DISCORDANCE AMONG PD-L1 ASSAYS SUGGESTS THEY ARE NOT INTERCHANGEABLE
PD1-07. Exploratory analytical harmonization of PD-L1 immunohistochemistry assays in advanced triple-negative breast cancer: A retrospective substudy of IMpassion130
Hope Rugo, MD, FASCO (UCSF Helen Diller Family Comprehensive Cancer Center, San Francisco, CA) discussed a comparison of three commonly-used PD-L1 immunohistochemistry assays: VENTANA SP142, Dako 22C3, and VENTANA SP263. Tissues from the IMpassion130 trial (n = 614 patients) comparing first-line atezolizumab + nab-paclitaxel to placebo + nab-paclitaxel were retrospectively analyzed using the three assays, as the SP142 assay was employed in the actual study and was able to select patients who may benefit from this regimen. The aim of the study was to define optimal cutoffs for the 22C3 and SP263 assays that maximize the overall percentage agreement (OPA) with the SP142 IC 1% cutoff used in the IMpassion130 study.
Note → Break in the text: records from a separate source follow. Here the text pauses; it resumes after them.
import Summits.ResolutionOfSingularities.ResolutionOfSingularities.Theorems.LossPolygon2
import HarnessLib

/-!
# LossPolygon3 — F-isolation feeds the residual polygon: non-emptiness, `α < 1` / `ε < 1`, strict `β` / `ζ` drops

decomp-res-lens-3, gen 27, slice 3 of `g27/LossPolygon.lean` (§6; slices 1–2 = `Theorems.LossPolygon`, `Theorems.LossPolygon2`).
Critic row 220e (P1): function-valued invariants of the run state + their PROVED laws = admissible tools at 0.

From `ConeCutAxisLaw.axis_law` (the origin is an isolated top point at every stage): for the frame `(a, b ; c)` of
`LossPolygon.polyPts`, a HEAVY first wall `q ≤ s + r a` gives a non-empty point set with `α < 1`, hence a STRICT drop of `β`
at every untranslated letter in the chart `b` (`Ψ₍₀:₁₎`, (M1) of SEED-g28 §1 (B″)); a heavy second wall gives `ε < 1` and a
strict drop of `ζ` at every untranslated letter in the chart `a` (`Ψ₍₁:₀₎`, (M3)).
-/

open MvPolynomial Finset
open Literature.AlgebraicGeometry.Resolution
open Literature.AlgebraicGeometry.Resolution.Hauser2010
open Literature.AlgebraicGeometry.Resolution.PointBlowup
open Summit.ResolutionOfSingularities.ResolutionOfSingularities.Theorems.TightDefectClasses
open Summit.ResolutionOfSingularities.ResolutionOfSingularities.Theorems.TightDefectStrongWalks
open Summit.ResolutionOfSingularities.ResolutionOfSingularities.Theorems.ItineraryCutClasses
open Summit.ResolutionOfSingularities.ResolutionOfSingularities.Theorems.BoundaryLedger
open Summit.ResolutionOfSingularities.ResolutionOfSingularities.Theorems.ProximityCut
open Summit.ResolutionOfSingularities.ResolutionOfSingularities.Theorems.LossExitCone

namespace Summit.ResolutionOfSingularities.ResolutionOfSingularities.Theorems.LossPolygon

variable {K : Type} [Field K] [DecidableEq K]
variable {q : ℕ} {s₀ : State (Fin 3) K}

/-! ## §6 F-isolation feeds the polygon: non-emptiness and `α < 1` / `ε < 1` from the axis law

At every stage the origin is an isolated top point, so for every pair of letters `(x, y)` some monomial has `D x + D y < q`
(`ConeCutAxisLaw.axis_law`).  For the frame `(a, b ; c)` this gives: if the wall `a` is HEAVY, `q ≤ s + r a` (for the loss wall
`m ≥ q − s ⟺ d ≥ 0`), then the point set is non-empty and `α < 1` — so `β` drops by `1 − α > 0` at every `Ψ₍₀:₁₎`-letter
(SEED-g28 §1 (B″) (M1)); symmetrically `q ≤ s + r b` gives `ε < 1`. -/

section Isolation

variable {a b c : Fin 3} {s : ℕ}

/-- The abscissa of the vertex is below the abscissa of every point. [folklore] -/
theorem alphaOf_le_fst {S : Finset (ℚ × ℚ)} {x : ℚ × ℚ} (hx : x ∈ S) : alphaOf S ≤ x.1 := by
  have h := vertexOf_le hx
  rw [toLex_le_toLex_iff] at h
  unfold alphaOf
  rcases h with h | ⟨h, _⟩
  · exact le_of_lt h
  · exact le_of_eq h

omit [DecidableEq K] in
/-- Swapping the frame letters swaps the point set. [folklore] -/
theorem polyPts_swap (s : ℕ) (r : Fin 3 →₀ ℕ) (a b c : Fin 3) (F : MvPolynomial (Fin 3) K) :
    (polyPts s r a b c F).image Prod.swap = polyPts s r b a c F := by
  classical
  unfold polyPts
  rw [Finset.image_image]
  exact Finset.image_congr fun D _ => (resPoint_swap s r a b c D).symm

omit [DecidableEq K] in
/-- `ε` of a frame is `α` of the swapped frame. [folklore] -/
theorem epsOf_polyPts (s : ℕ) (r : Fin 3 →₀ ℕ) (a b c : Fin 3) (F : MvPolynomial (Fin 3) K) :
    epsOf (polyPts s r a b c F) = alphaOf (polyPts s r b a c F) := by
  unfold epsOf; rw [polyPts_swap]

omit [DecidableEq K] in
/-- `ζ` of a frame is `β` of the swapped frame. [folklore] -/
theorem zetaOf_polyPts (s : ℕ) (r : Fin 3 →₀ ℕ) (a b c : Fin 3) (F : MvPolynomial (Fin 3) K) :
    zetaOf (polyPts s r a b c F) = betaOf (polyPts s r b a c F) := by
  unfold zetaOf; rw [polyPts_swap]

/-- **The axis law in the frame (PROVED):** if the wall `a` is heavy (`q ≤ s + r a`) then some monomial of `F_t` lies below the
ceiling of the frame `(a, · ; c)` and strictly inside the simplex `D a + D c < s + r a`. [new; from `ConeCutAxisLaw.axis_law`] -/
theorem exists_thin_mem_support (hs : IsRoot q s₀) (W : ForcedWalk q s₀) (t : ℕ) (hac : a ≠ c)
    (hq : q ≤ s + (W.st t).r a) (hrc : (W.st t).r c = 0) :
    ∃ D ∈ (W.st t).F.support, D c < s + (W.st t).r c ∧ D a + D c < s + (W.st t).r a := by
  obtain ⟨D, hD, hlt⟩ := ConeCutAxisLaw.axis_law W t a c hac
  have hra : (W.st t).r a ≤ D a := Finsupp.le_def.mp (walk_r hs W t D hD) a
  refine ⟨D, hD, ?_, ?_⟩
  · rw [hrc]; omega
  · omega

/-- **Non-emptiness (PROVED):** under a heavy wall `a` the point set of the frame `(a, b ; c)` is non-empty. [new] -/
theorem polyPts_nonempty_of_heavy_fst (hs : IsRoot q s₀) (W : ForcedWalk q s₀) (t : ℕ) (hac : a ≠ c) (b : Fin 3)
    (hq : q ≤ s + (W.st t).r a) (hrc : (W.st t).r c = 0) :
    (polyPts s (W.st t).r a b c (W.st t).F).Nonempty := by
  classical
  obtain ⟨D, hD, hDc, _⟩ := exists_thin_mem_support hs W t hac hq hrc
  exact ⟨_, Finset.mem_image_of_mem _ (Finset.mem_filter.mpr ⟨hD, hDc⟩)⟩

/-- … and symmetrically under a heavy wall `b`. [new] -/
theorem polyPts_nonempty_of_heavy_snd (hs : IsRoot q s₀) (W : ForcedWalk q s₀) (t : ℕ) (hbc : b ≠ c) (a : Fin 3)
    (hq : q ≤ s + (W.st t).r b) (hrc : (W.st t).r c = 0) :
    (polyPts s (W.st t).r a b c (W.st t).F).Nonempty := by
  classical
  have h := polyPts_nonempty_of_heavy_fst hs W t hbc a hq hrc
  rw [← polyPts_swap, Finset.image_nonempty] at h
  exact h

/-- **`α < 1` UNDER A HEAVY FIRST WALL (PROVED)** — quasi-isolation along the `u₂`-axis in CJS's language [CJS2020 (11.3)], here
a CONSEQUENCE of F-isolation: `q ≤ s + r a` forces `α(Δ) < 1`, so `β` strictly drops at every `Ψ₍₀:₁₎`-letter
(`betaOf_image_psi01_lt_iff`). [new] -/
theorem alphaOf_polyPts_lt_one (hs : IsRoot q s₀) (W : ForcedWalk q s₀) (t : ℕ) (hac : a ≠ c) (b : Fin 3)
    (hq : q ≤ s + (W.st t).r a) (hrc : (W.st t).r c = 0) :
    alphaOf (polyPts s (W.st t).r a b c (W.st t).F) < 1 := by
  classical
  obtain ⟨D, hD, hDc, hthin⟩ := exists_thin_mem_support hs W t hac hq hrc
  have hmem : resPoint s (W.st t).r a b c D ∈ polyPts s (W.st t).r a b c (W.st t).F :=
    Finset.mem_image_of_mem _ (Finset.mem_filter.mpr ⟨hD, hDc⟩)
  refine lt_of_le_of_lt (alphaOf_le_fst hmem) ?_
  show (((D a : ℕ) : ℚ) - (W.st t).r a) / (((s : ℕ) : ℚ) + (W.st t).r c - D c) < 1
  rw [hrc] at hDc
  have hden : (0 : ℚ) < ((s : ℕ) : ℚ) + (W.st t).r c - D c := by
    rw [hrc]; push_cast
    have : ((D c : ℕ) : ℚ) < s := by exact_mod_cast (by omega : D c < s)
    linarith
  rw [div_lt_one hden, hrc]
  push_cast
  have : ((D a : ℕ) : ℚ) + D c < s + (W.st t).r a := by exact_mod_cast hthin
  linarith

/-- **`ε < 1` UNDER A HEAVY SECOND WALL (PROVED)** — the mirror statement: `q ≤ s + r b` forces `ε(Δ) < 1`, so `ζ` strictly drops
at every `Ψ₍₁:₀₎`-letter (`zetaOf_image_psi10_lt_iff`). [new] -/
theorem epsOf_polyPts_lt_one (hs : IsRoot q s₀) (W : ForcedWalk q s₀) (t : ℕ) (hbc : b ≠ c) (a : Fin 3)
    (hq : q ≤ s + (W.st t).r b) (hrc : (W.st t).r c = 0) :
    epsOf (polyPts s (W.st t).r a b c (W.st t).F) < 1 := by
  rw [epsOf_polyPts]
  exact alphaOf_polyPts_lt_one hs W t hbc a hq hrc

/-- **STRICT β-DROP AT AN R-LETTER / REPEAT UNDER A HEAVY LOSS WALL (PROVED):** untranslated move in the chart of the second
frame letter with the run-state wall bookkeeping and `q ≤ s + r a` ⇒ `β' < β` (by exactly `1 − α > 0`).  This is (M1) of
SEED-g28 §1 (B″) in kernel. [new] -/
theorem betaOf_polyPts_succ_chart_snd_lt (hs : IsRoot q s₀) (W : ForcedWalk q s₀) (t : ℕ) (hab : a ≠ b) (hac : a ≠ c)
    (hbc : b ≠ c) (hj : W.j t = b) (hb : W.b t = 0)
    (hra : (W.st (t + 1)).r a = (W.st t).r a) (hrb : (W.st (t + 1)).r b + q = s + (W.st t).r a + (W.st t).r b)
    (hrc : (W.st t).r c = 0) (hrc' : (W.st (t + 1)).r c = 0) (hq : q ≤ s + (W.st t).r a) :
    betaOf (polyPts s (W.st (t + 1)).r a b c (W.st (t + 1)).F) < betaOf (polyPts s (W.st t).r a b c (W.st t).F) := by
  have hne := polyPts_nonempty_of_heavy_fst hs W t hac b hq hrc
  rw [polyPts_succ_chart_snd hs W t hab hac hbc hj hb hra hrb hrc hrc', betaOf_image_psi01_lt_iff hne]
  exact alphaOf_polyPts_lt_one hs W t hac b hq hrc

/-- **STRICT ζ-DROP AT AN UNTRANSLATED KEPT EXIT UNDER A HEAVY RUN WALL (PROVED):** chart of the first frame letter, `q ≤ s + r b`
⇒ `ζ' < ζ` (by exactly `1 − ε > 0`), while `β' = γ⁻ ≤ β`.  (M3) of SEED-g28 §1 (B″) in kernel. [new] -/
theorem zetaOf_polyPts_succ_chart_fst_lt (hs : IsRoot q s₀) (W : ForcedWalk q s₀) (t : ℕ) (hab : a ≠ b) (hac : a ≠ c)
    (hbc : b ≠ c) (hj : W.j t = a) (hb : W.b t = 0)
    (hrb : (W.st (t + 1)).r b = (W.st t).r b) (hra : (W.st (t + 1)).r a + q = s + (W.st t).r a + (W.st t).r b)
    (hrc : (W.st t).r c = 0) (hrc' : (W.st (t + 1)).r c = 0) (hq : q ≤ s + (W.st t).r b) :
    zetaOf (polyPts s (W.st (t + 1)).r a b c (W.st (t + 1)).F) < zetaOf (polyPts s (W.st t).r a b c (W.st t).F) := by
  have hne := polyPts_nonempty_of_heavy_snd hs W t hbc a hq hrc
  rw [polyPts_succ_chart_fst hs W t hab hac hbc hj hb hrb hra hrc hrc', zetaOf_image_psi10_lt_iff hne]
  exact epsOf_polyPts_lt_one hs W t hbc a hq hrc

end Isolation

end Summit.ResolutionOfSingularities.ResolutionOfSingularities.Theorems.LossPolygon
Across all biomarker-evaluable patients, the intraclass correlation indices between SP142 IC and 22C3 CPS or SP263 IC were 0.57 and 0.69, respectively. The highest OPA values (75%) with IC >= 1% in the SP142 assay could be obtained with non-standard cutoffs for the two additional assays: CPS 10 for 22C3 and IC 4% for SP263, compared to the standard values of CPS 1 and IC 1%. These alternative cutoffs also led to increases in the negative percentage agreement values, and decreases in the positive percentage agreement values as well, which indicates that the three assays may be measuring different cell populations. Using the model-derived cutoffs and the standard SP142 IC value, 36% of patients were SP142+/22C3+ and 34% were SP142+/SP263+. However, some discordance was also noted, as 10% of patients were SP142+/22C3-, 17% SP142-/22C3+, and 12% each were SP142+/SP263- or SP142-/SP263+. These cutoffs were, to widely varying degrees, only moderately able to distinguish responders from non-responders. This study therefore indicates that these three assays may measure different biology, and their interchangeability and differences should be further investigated.